Somewhat pertinently, Gupta did not violate his responsibilities to Goldman
Sachs as a McKinsey officer, but as a GS Board member.

[1]
[https://www.sec.gov/litigation/complaints/2011/comp22140.pdf](https://www.sec.gov/litigation/complaints/2011/comp22140.pdf)

[2]
[https://www.sec.gov/litigation/litreleases/2012/lr22582.htm](https://www.sec.gov/litigation/litreleases/2012/lr22582.htm)

------
mikorym
I think the article is relevant in addressing the private sector's partial
accountability in the general scene of corruption and exasperation in South
Africa.

It is not that McKinsey could be blamed for Eskom's general inefficiencies but
rather that it shares responsibility in the lack of a managerial and
efficiency turnaround at state companies like Eskom.

The general rhetoric is to blame the government (perhaps correctly), but the
present article I think does not attempt to singly shoulder responsibility on
McKinsey. It shows how government inefficiency may lead to a general free-for-
all or at least a atmosphere of being exempt from justice in the private
sector as well.

My summary on the matter would be that many South Africans have the desire to
build towards a more economically competent country and that complications in
bureaucracy and malevolent actors complicate this. This is a country where
anyone rather easily can weaponise different kinds of racism or partiality
that degenerates into a debate about whom we should blame. In preventing this
particular counter productive and frequent exercise perhaps it is useful to
remain as objective as one may be in identifying responsible parties, letting
them be held accountable in the corresponding legal framework, and from there
focusing on actual problems such as the state of disrepair of Eskom run power
stations. It may well be that action by private companies would catalyse the
process towards an efficient and economically sound South Africa. However,
what this articles shows is how an internationally respected private firm fell
into the same traps that local politicians do.

------
anonu
My favorite McKinsey failure is the one where UBS (the Swiss Investment Bank)
brought them in circa 2000 to understand how they could better expand in the
USA. McKinsey said something along the lines of "Well - you guys have very
little subprime mortgages exposure and we think this is the next hot thing -
you guys need to move all your chips into subprime".
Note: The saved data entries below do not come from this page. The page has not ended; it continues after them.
import Mathlib.RingTheory.Ideal.Maps
import Mathlib.Algebra.Algebra.Hom
import HarnessLib

/-!
# Cyclic representability of `Hom_A(Q, –)` on the chart `D(f)`

Topic `RingTheory/Localization`; namespace `Literature.RingTheory.Localization.CyclicChart` (generic commutative algebra; first consumer:
the M13 see-saw node N1 of cell hodgecm-mathlib — B-p01 (g11) spec (β), hand A-p06 (g12)).  Definitions with bodies (`cyclicAnn`, an
ideal; `evalHom`, `evalEquiv`, linear maps) and proved theorems; Mathlib-only imports; no named fact, no instance, no `sorry`.

* `cyclicAnn f q = {a | ∃ n, fⁿ a q = 0}` (the annihilator of `q` after inverting `f`, contracted to `A`) and, for every `A`-algebra `B`
  in which `f` is a unit and a module `Q` with `∀ x, ∃ n a, fⁿ x = a q` (`Q_f` cyclic on `q`),
  **`evalEquiv : (Q →ₗ[A] B) ≃ₗ[B] Ann_B(cyclicAnn f q · B)`, `ℓ ↦ ℓ q`** ([AtiyahMacdonald1969, Prop. 3.14 p. 43];
  [EGA I (1971), (1.3.7)–(1.3.9)]), with its naturality along `A`-algebra maps `φ : B →ₐ[A] C` and the value formula for `evalEquiv.symm`.
* two monoid identities for fractions `t⁻ⁿ a` written with a chosen inverse of `t` (`inv_pow_add_mul`, `inv_pow_mul_eq_of_pow_mul_eq`).

## References
* [AtiyahMacdonald1969] M. F. Atiyah, I. G. Macdonald, *Introduction to Commutative Algebra* (1969), Chap. 3 p. 36, Prop. 3.14 p. 43.
-/

set_option autoImplicit false

universe u v w w'

namespace Literature.RingTheory.Localization.CyclicChart

/-! ## Two monoid identities for fractions `t⁻ⁿ a` written with a chosen inverse `v` of `t` -/

section Fractions

variable {M : Type w} [CommMonoid M] {t v : M}

/-- `v^{i+j} (tⁱ R) = vʲ R` when `v t = 1`. [cite: AtiyahMacdonald1969, Chap. 3 p. 36] -/
theorem inv_pow_add_mul (htv : v * t = 1) (i j : ℕ) (R : M) : v ^ (i + j) * (t ^ i * R) = v ^ j * R := by
  rw [pow_add, mul_mul_mul_comm, ← mul_pow, htv, one_pow, one_mul]

/-- `tᵐ P = tᵏ R ⇒ vᵏ P = vᵐ R` when `v t = 1` (equality of the fractions `t⁻ᵏ P = t⁻ᵐ R`). [cite: AtiyahMacdonald1969, Chap. 3 p. 36] -/
theorem inv_pow_mul_eq_of_pow_mul_eq (htv : v * t = 1) {m k : ℕ} {P R : M} (h : t ^ m * P = t ^ k * R) :
    v ^ k * P = v ^ m * R := by
  rw [← inv_pow_add_mul htv m k P, h, add_comm, inv_pow_add_mul htv k m R]

end Fractions

/-! ## (β) Cyclic representability of `Hom_A(Q, –)` on the chart `D(f)` -/

section Cyclic

variable {A : Type u} [CommRing A] {Q : Type v} [AddCommGroup Q] [Module A Q] (f : A) (q : Q)

/-- **the contracted annihilator of `q` on `D(f)`**: `cyclicAnn f q = {a : A | ∃ n, f ^ n • a • q = 0}`.
[cite: AtiyahMacdonald1969, Prop. 3.14 p. 43] -/
def cyclicAnn : Ideal A where
  carrier := {a : A | ∃ n : ℕ, f ^ n • a • q = 0}
  add_mem' := by
    rintro a b ⟨n, hn⟩ ⟨m, hm⟩
    refine ⟨n + m, ?_⟩
    rw [add_smul, smul_add, pow_add, mul_smul, mul_smul, hm, smul_zero, add_zero, smul_comm (f ^ n) (f ^ m) (a • q), hn,
      smul_zero]
  zero_mem' := ⟨0, by rw [zero_smul, smul_zero]⟩
  smul_mem' := by
    rintro c a ⟨n, hn⟩
    exact ⟨n, by rw [smul_eq_mul, mul_smul, smul_comm (f ^ n) c (a • q), hn, smul_zero]⟩

variable {f q} in
/-- membership in `cyclicAnn f q`. [cite: AtiyahMacdonald1969, Prop. 3.14 p. 43] -/
theorem mem_cyclicAnn {a : A} : a ∈ cyclicAnn f q ↔ ∃ n : ℕ, f ^ n • a • q = 0 := Iff.rfl

variable {f q} in
/-- `a • q = 0 ⇒ a ∈ cyclicAnn f q` (exponent `0`). [cite: AtiyahMacdonald1969, Prop. 3.14 p. 43] -/
theorem mem_cyclicAnn_of_smul_eq_zero {a : A} (h : a • q = 0) : a ∈ cyclicAnn f q := ⟨0, by rw [pow_zero, one_smul, h]⟩

variable {f q} in
/-- two fractions `f⁻ⁿ a`, `f⁻ᵐ a′` representing the same `x` (`fⁿ x = a q`, `fᵐ x = a′ q`) differ by an element of `cyclicAnn f q`:
`f ^ m * a - f ^ n * a′ ∈ cyclicAnn f q`. [cite: AtiyahMacdonald1969, Prop. 3.14 p. 43] -/
theorem sub_mem_cyclicAnn_of_eq {x : Q} {n m : ℕ} {a a' : A} (h : f ^ n • x = a • q) (h' : f ^ m • x = a' • q) :
    f ^ m * a - f ^ n * a' ∈ cyclicAnn f q :=
  mem_cyclicAnn_of_smul_eq_zero (by
    rw [sub_smul, mul_smul, mul_smul, ← h, ← h', smul_comm (f ^ m) (f ^ n) x, sub_self])

variable (B : Type w) [CommRing B] [Algebra A B]

variable {f q B} in
/-- **`ℓ q` is killed by `cyclicAnn f q · B`** when `f` is a unit in `B`: from `fⁿ a q = 0`, `φ(f)ⁿ · φ(a) ℓ(q) = ℓ(fⁿ a q) = 0`.
[cite: AtiyahMacdonald1969, Prop. 3.14 p. 43] -/
theorem apply_mem_annihilator_map_cyclicAnn (hf : IsUnit (algebraMap A B f)) (ℓ : Q →ₗ[A] B) :
    ℓ q ∈ ((cyclicAnn f q).map (algebraMap A B)).annihilator := by
  refine (Submodule.mem_annihilator_span _ _).2 ?_
  rintro ⟨_, a, ⟨n, hn⟩, rfl⟩
  have h0 : algebraMap A B f ^ n * (ℓ q * algebraMap A B a) = 0 := by
    have := congrArg ℓ hn
    rw [map_zero, ← mul_smul, LinearMap.map_smul_of_tower, Algebra.smul_def, map_mul, map_pow] at this
    rw [mul_comm (ℓ q), ← mul_assoc]
    exact this
  rw [smul_eq_mul]
  exact (hf.pow n).mul_right_eq_zero.1 h0

/-- **evaluation at `q`**, `ℓ ↦ ℓ q : Hom_A(Q, B) →ₗ[B] Ann_B(cyclicAnn f q · B)`. [cite: AtiyahMacdonald1969, Prop. 3.14 p. 43] -/
def evalHom (hf : IsUnit (algebraMap A B f)) :
    (Q →ₗ[A] B) →ₗ[B] ((cyclicAnn f q).map (algebraMap A B)).annihilator where
  toFun ℓ := ⟨ℓ q, apply_mem_annihilator_map_cyclicAnn hf ℓ⟩
  map_add' _ _ := rfl
  map_smul' _ _ := rfl

/-- value of `evalHom`. [cite: AtiyahMacdonald1969, Prop. 3.14 p. 43] -/
@[simp] theorem coe_evalHom_apply (hf : IsUnit (algebraMap A B f)) (ℓ : Q →ₗ[A] B) :
    (evalHom f q B hf ℓ : B) = ℓ q := rfl

variable {f q B} in
/-- **the fraction formula**: `fⁿ x = a q ⇒ φ(f)ⁿ ℓ(x) = φ(a) ℓ(q)`. [cite: AtiyahMacdonald1969, Prop. 3.14 p. 43] -/
theorem pow_mul_apply_eq (ℓ : Q →ₗ[A] B) {x : Q} {n : ℕ} {a : A} (h : f ^ n • x = a • q) :
    algebraMap A B f ^ n * ℓ x = algebraMap A B a * ℓ q := by
  have := congrArg ℓ h
  rwa [LinearMap.map_smul_of_tower, LinearMap.map_smul_of_tower, Algebra.smul_def, Algebra.smul_def, map_pow] at this

variable {f q B} in
/-- **injectivity of evaluation** on a module cyclic on `q` after inverting `f`. [cite: AtiyahMacdonald1969, Prop. 3.14 p. 43] -/
theorem evalHom_injective (hf : IsUnit (algebraMap A B f)) (hcyc : ∀ x : Q, ∃ (n : ℕ) (a : A), f ^ n • x = a • q) :
    Function.Injective (evalHom f q B hf) := by
  intro ℓ ℓ' h
  have hq : ℓ q = ℓ' q := congrArg Subtype.val h
  ext x
  obtain ⟨n, a, hx⟩ := hcyc x
  have h1 := pow_mul_apply_eq ℓ hx
  have h2 := pow_mul_apply_eq ℓ' hx
  rw [hq, ← h2] at h1
  exact (hf.pow n).mul_left_cancel h1

variable {f q B} in
/-- **a value killed by `cyclicAnn f q · B` defines a functional**: for `b ∈ Ann_B(cyclicAnn f q · B)` there is `ℓ : Q →ₗ[A] B` with
`ℓ q = b`, namely `ℓ x = φ(f)⁻ⁿ φ(a) b` for any representation `fⁿ x = a q`. [cite: AtiyahMacdonald1969, Prop. 3.14 p. 43] -/
theorem evalHom_surjective (hf : IsUnit (algebraMap A B f)) (hcyc : ∀ x : Q, ∃ (n : ℕ) (a : A), f ^ n • x = a • q) :
    Function.Surjective (evalHom f q B hf) := by
  classical
  rintro ⟨b, hb⟩
  choose n a hna using hcyc
  obtain ⟨v, hv⟩ := hf.exists_left_inv
  have hkill : ∀ c ∈ cyclicAnn f q, algebraMap A B c * b = 0 := fun c hc => by
    have := (Submodule.mem_annihilator.1 hb) (algebraMap A B c) (Ideal.mem_map_of_mem _ hc)
    rwa [smul_eq_mul, mul_comm] at this
  -- the value formula: the candidate `x ↦ v^{n x} φ(a x) b` does not depend on the chosen representation `f^{n x} x = a x • q`
  have hval : ∀ (x : Q) (m : ℕ) (c : A), f ^ m • x = c • q →
      v ^ n x * (algebraMap A B (a x) * b) = v ^ m * (algebraMap A B c * b) := by
    intro x m c hx
    have hsub := hkill _ (sub_mem_cyclicAnn_of_eq (hna x) hx)
    rw [map_sub, sub_mul, sub_eq_zero, map_mul, map_mul, map_pow, map_pow, mul_assoc, mul_assoc] at hsub
    exact inv_pow_mul_eq_of_pow_mul_eq hv hsub
  refine ⟨{ toFun := fun x => v ^ n x * (algebraMap A B (a x) * b)
            map_add' := fun x y => ?_
            map_smul' := fun c x => ?_ }, ?_⟩
  · -- additivity: read `x`, `y`, `x + y` with the common exponent `n x + n y`
    have hx' : f ^ (n x + n y) • x = (f ^ n y * a x) • q := by
      rw [pow_add, mul_smul, smul_comm (f ^ n x) (f ^ n y) x, hna x, ← mul_smul]
    have hy' : f ^ (n x + n y) • y = (f ^ n x * a y) • q := by
      rw [pow_add, mul_smul, hna y, ← mul_smul]
    have hxy : f ^ (n x + n y) • (x + y) = (f ^ n y * a x + f ^ n x * a y) • q := by
      rw [smul_add, hx', hy', ← add_smul]
    show v ^ n (x + y) * (algebraMap A B (a (x + y)) * b) =
      v ^ n x * (algebraMap A B (a x) * b) + v ^ n y * (algebraMap A B (a y) * b)
    rw [hval (x + y) _ _ hxy, hval x _ _ hx', hval y _ _ hy', map_add, add_mul, mul_add]
  · -- `A`-linearity: read `c • x` with the exponent `n x`
    have hcx : f ^ n x • (c • x) = (c * a x) • q := by rw [smul_comm, hna x, ← mul_smul]
    show v ^ n (c • x) * (algebraMap A B (a (c • x)) * b) = (RingHom.id A c) • (v ^ n x * (algebraMap A B (a x) * b))
    rw [hval (c • x) _ _ hcx, RingHom.id_apply, Algebra.smul_def, map_mul]
    ring
  · -- value at `q`: read `q` with exponent `0` and coefficient `1`
    apply Subtype.ext
    show v ^ n q * (algebraMap A B (a q) * b) = b
    rw [hval q 0 1 (by rw [pow_zero]), pow_zero, one_mul, map_one, one_mul]

/-- **CYCLIC REPRESENTABILITY on the chart `D(f)`**: for an `A`-algebra `B` in which `f` is a unit and a module `Q` cyclic on `q` after
inverting `f`, evaluation at `q` is a `B`-linear isomorphism `Hom_A(Q, B) ≃ Ann_B(cyclicAnn f q · B)`.
[cite: AtiyahMacdonald1969, Prop. 3.14 p. 43] -/
noncomputable def evalEquiv (hf : IsUnit (algebraMap A B f)) (hcyc : ∀ x : Q, ∃ (n : ℕ) (a : A), f ^ n • x = a • q) :
    (Q →ₗ[A] B) ≃ₗ[B] ((cyclicAnn f q).map (algebraMap A B)).annihilator :=
  LinearEquiv.ofBijective (evalHom f q B hf) ⟨evalHom_injective hf hcyc, evalHom_surjective hf hcyc⟩

/-- `evalEquiv ℓ = ℓ q`. [cite: AtiyahMacdonald1969, Prop. 3.14 p. 43] -/
@[simp] theorem coe_evalEquiv_apply (hf : IsUnit (algebraMap A B f)) (hcyc : ∀ x : Q, ∃ (n : ℕ) (a : A), f ^ n • x = a • q)
    (ℓ : Q →ₗ[A] B) : (evalEquiv f q B hf hcyc ℓ : B) = ℓ q := rfl

/-- `evalEquiv.symm b` evaluates to `b` at `q`. [cite: AtiyahMacdonald1969, Prop. 3.14 p. 43] -/
@[simp] theorem evalEquiv_symm_apply_self (hf : IsUnit (algebraMap A B f))
    (hcyc : ∀ x : Q, ∃ (n : ℕ) (a : A), f ^ n • x = a • q) (b : ((cyclicAnn f q).map (algebraMap A B)).annihilator) :
    (evalEquiv f q B hf hcyc).symm b q = (b : B) :=
  congrArg Subtype.val ((evalEquiv f q B hf hcyc).apply_symm_apply b)

/-- **the fraction formula for `evalEquiv.symm`**: if `fⁿ x = a q` then `φ(f)ⁿ · (evalEquiv.symm b) x = φ(a) · b`. [cite: AtiyahMacdonald1969, Prop. 3.14 p. 43] -/
theorem pow_mul_evalEquiv_symm_apply (hf : IsUnit (algebraMap A B f))
    (hcyc : ∀ x : Q, ∃ (n : ℕ) (a : A), f ^ n • x = a • q) (b : ((cyclicAnn f q).map (algebraMap A B)).annihilator)
    {x : Q} {n : ℕ} {a : A} (h : f ^ n • x = a • q) :
    algebraMap A B f ^ n * (evalEquiv f q B hf hcyc).symm b x = algebraMap A B a * (b : B) := by
  rw [pow_mul_apply_eq _ h, evalEquiv_symm_apply_self]

variable (C : Type w') [CommRing C] [Algebra A C]

variable {B C} in
/-- an `A`-algebra map carries `Ann_B(I·B)` into `Ann_C(I·C)`. [cite: AtiyahMacdonald1969, Prop. 3.14 p. 43, Ex. 1.18] -/
theorem map_mem_annihilator_map (φ : B →ₐ[A] C) {I : Ideal A} {b : B} (hb : b ∈ (I.map (algebraMap A B)).annihilator) :
    φ b ∈ (I.map (algebraMap A C)).annihilator := by
  refine (Submodule.mem_annihilator_span _ _).2 ?_
  rintro ⟨_, a, ha, rfl⟩
  have h := (Submodule.mem_annihilator.1 hb) _ (Ideal.mem_map_of_mem (algebraMap A B) ha)
  rw [smul_eq_mul] at h
  show φ b * algebraMap A C a = 0
  rw [← φ.commutes, ← map_mul, h, map_zero]

/-- **NATURALITY of `evalEquiv`** along an `A`-algebra map `φ : B →ₐ[A] C` (with `f` a unit on both sides):
`evalEquiv_C (φ ∘ ℓ) = φ (evalEquiv_B ℓ)`. [cite: AtiyahMacdonald1969, Prop. 3.14 p. 43] -/
theorem coe_evalEquiv_comp (hfB : IsUnit (algebraMap A B f)) (hfC : IsUnit (algebraMap A C f))
    (hcyc : ∀ x : Q, ∃ (n : ℕ) (a : A), f ^ n • x = a • q) (φ : B →ₐ[A] C) (ℓ : Q →ₗ[A] B) :
    (evalEquiv f q C hfC hcyc (φ.toLinearMap.restrictScalars A ∘ₗ ℓ) : C) = φ (evalEquiv f q B hfB hcyc ℓ : B) := rfl

/-- naturality for `evalEquiv.symm`: `φ ∘ evalEquiv_B.symm b = evalEquiv_C.symm (φ b)`. [cite: AtiyahMacdonald1969, Prop. 3.14 p. 43] -/
theorem restrictScalars_comp_evalEquiv_symm (hfB : IsUnit (algebraMap A B f)) (hfC : IsUnit (algebraMap A C f))
    (hcyc : ∀ x : Q, ∃ (n : ℕ) (a : A), f ^ n • x = a • q) (φ : B →ₐ[A] C)
    (b : ((cyclicAnn f q).map (algebraMap A B)).annihilator) :
    φ.toLinearMap.restrictScalars A ∘ₗ (evalEquiv f q B hfB hcyc).symm b =
      (evalEquiv f q C hfC hcyc).symm ⟨φ b, map_mem_annihilator_map φ b.2⟩ := by
  apply (evalEquiv f q C hfC hcyc).injective
  apply Subtype.ext
  rw [LinearEquiv.apply_symm_apply, coe_evalEquiv_apply]
  show φ ((evalEquiv f q B hfB hcyc).symm b q) = φ b
  rw [evalEquiv_symm_apply_self]

end Cyclic

end Literature.RingTheory.Localization.CyclicChart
Fast forward 7 to 8 years and the US was hit with one of the biggest financial
crises ever. Caused by what? Sub-prime debt. UBS had some of the biggest debt
writeoffs - maybe 2nd to Citi.

Source: There is a post-mortem report that UBS released after the financial
crises that explains how they got there.

------
known
Which caste is looting India? [https://www.quora.com/Which-caste-is-looting-
India/answer/Ad...](https://www.quora.com/Which-caste-is-looting-
India/answer/Adarsh-Sapoota)

------
trhway
>Since President Trump took office, McKinsey has greatly expanded consulting
for Immigration and Customs Enforcement through that agency’s office of
“detention, compliance and removals.”

Now ICE need the consultants for that! I wonder whether McKinsey had anything
to do with that risk assessment software update discussed today?